RepoSense
RepoSense copied to clipboard
Investigation into the reduction of runtime and memory usage for `StreamGobbler`
What feature(s) would you like to see in RepoSense
As detailed in issue #2091, the StreamGobbler
class consumes a large amount of memory when in use, upwards of around > 500 MB per run.
After some digging around through the codebase, and looking through the different source codes for String
and StringBuilder
class, it appears that there might be some performance bottlenecks with the way that the code is currently written.

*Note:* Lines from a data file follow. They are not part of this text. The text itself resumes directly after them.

import Summits.Ventures.HodgeRepro2.T7SupportBergmanConjTorus
import Summits.Ventures.HodgeRepro2.T7SupportKappaCartan
import Summits.Ventures.HodgeRepro2.T5BergmanKTypeMatrix

/-!
# The two-torus orbital integral decays like `κ(γ)^{−k/2}` (support, seat p1)

Assembling `T7SupportBergmanConjTorus` (the orbital integral for the tori `K`, `h K h⁻¹` is bounded by the
coefficient `⟨π_k(γ h) zʲ, zⁿ⟩_k`), `T5BergmanKTypeMatrix.norm_matrixCoeff_monomial_monomial_le` (the coefficient
is `≤ C ‖a(γ h)‖^{−k}`) and `T7SupportKappaCartan.kappa_eq_normSq` (`κ(γ) = |a(γ h)|²`):

  `‖∫_K ∫_K ⟨π_k(rot u · γ · h rot v h⁻¹) π_k(h) zʲ, zⁿ⟩_k · u^p · conj(v^q)‖ ≤ C · κ(γ)^{−k/2}`

(`norm_torus_orbital_conj_le_kappa`, `C = decayConst k j n · monomialNormSq k n`), with `κ(γ) ≥ 1`: the
archimedean orbital integral of the explicit model decays polynomially in the double-coset invariant, exponent
`k/2` — the `a_bound` shape of `T7SupportDominantTermPolynomial` (`α = k/2`, i.e. `3/2` for `k = 3`).

Explicit model only; nothing about the adelic group, the global invariant, or any period.
Blind lane: Mathlib + the HodgeRepro2 prefix only; no sorry; axioms ⊆ {propext, Classical.choice, Quot.sound}.
-/

namespace Summit.Ventures.HodgeRepro2.T7SupportBergmanOrbitalDecay

open MeasureTheory
open T5SU11Unimodular T5SU11Fibration T5BergmanCoefficient T5BergmanMatrixCoeff T5HaarCircle
  T5BergmanKTypeMatrix T5BergmanParseval T5BergmanActStable T7SupportBergmanConjTorus T7SupportKappaCartan
  T7SupportTwoTorusInvariant

/-- `‖a‖⁻¹ ^ k = (|a|²)^{−k/2}` for `a ≠ 0` -/
theorem inv_pow_eq_normSq_rpow {a : ℂ} (ha : a ≠ 0) (k : ℕ) :
    ‖a‖⁻¹ ^ k = Complex.normSq a ^ (-(k : ℝ) / 2) := by
  have h0 : 0 < ‖a‖ := norm_pos_iff.2 ha
  rw [Complex.normSq_eq_norm_sq, ← Real.rpow_natCast (‖a‖) 2, ← Real.rpow_mul h0.le]
  have e : ((2 : ℕ) : ℝ) * (-(k : ℝ) / 2) = -(k : ℝ) := by push_cast; ring
  rw [e, Real.rpow_neg h0.le, Real.rpow_natCast, inv_pow]

variable [MeasurableSpace Circle] [BorelSpace Circle]

/-- **the orbital integral decays like `κ(γ)^{−k/2}`** -/
theorem norm_torus_orbital_conj_le_kappa (k j n : ℕ) (hk : 2 ≤ k) (h γ : SU11) (p q : ℤ) :
    ‖∫ u : Circle, ∫ v : Circle,
        matrixCoeff k (act k h (fun w => w ^ j)) (fun w => w ^ n) (rot u * γ * (h * rot v * h⁻¹)) *
          ((u : ℂ) ^ p * (starRingEnd ℂ) ((v : ℂ) ^ q)) ∂haarCircle ∂haarCircle‖ ≤
      decayConst k j n * monomialNormSq k n *
        (kappa (starRingEnd ℂ) dd (colBasis h) (mat γ)).re ^ (-(k : ℝ) / 2) := by
  rw [torus_orbital_conj_eq k j n hk h γ p q, norm_mul, norm_mul, kappa_eq_normSq, Complex.ofReal_re]
  have h1 : ‖(if p = ((k + 2 * n : ℕ) : ℤ) then (1 : ℂ) else 0)‖ ≤ 1 := by
    split_ifs <;> simp
  have h2 : ‖(if (-(k + 2 * j : ℕ) : ℤ) = q then (1 : ℂ) else 0)‖ ≤ 1 := by
    split_ifs <;> simp
  have hc := norm_matrixCoeff_monomial_monomial_le k hk (γ * h) j n
  rw [inv_pow_eq_normSq_rpow (mat_zero_zero_ne_zero (γ * h)) k] at hc
  have hC : 0 ≤ decayConst k j n * monomialNormSq k n *
      Complex.normSq (mat (γ * h) 0 0) ^ (-(k : ℝ) / 2) := le_trans (norm_nonneg _) hc
  calc ‖(if p = ((k + 2 * n : ℕ) : ℤ) then (1 : ℂ) else 0)‖ *
        ‖(if (-(k + 2 * j : ℕ) : ℤ) = q then (1 : ℂ) else 0)‖ *
        ‖matrixCoeff k (fun w => w ^ j) (fun w => w ^ n) (γ * h)‖
      ≤ 1 * 1 * (decayConst k j n * monomialNormSq k n *
          Complex.normSq (mat (γ * h) 0 0) ^ (-(k : ℝ) / 2)) := by
        gcongr
    _ = decayConst k j n * monomialNormSq k n * Complex.normSq (mat (γ * h) 0 0) ^ (-(k : ℝ) / 2) := by
        ring

end Summit.Ventures.HodgeRepro2.T7SupportBergmanOrbitalDecay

Currently, the code is implemented as such:
ReadableByteChannel ch = Channels.newChannel(is);
int len;
while ((len = ch.read(buffer)) > 0) {
sb.append(new String(buffer.array(), 0, len));
buffer.rewind();
}
value = sb.toString();
We can observe that a new String
is created for every 8 KB of data read into the buffer and that the string is subsequently appended with the other strings stored in StringBuilder
before the buffer is rewound and overwritten in the next file read operation.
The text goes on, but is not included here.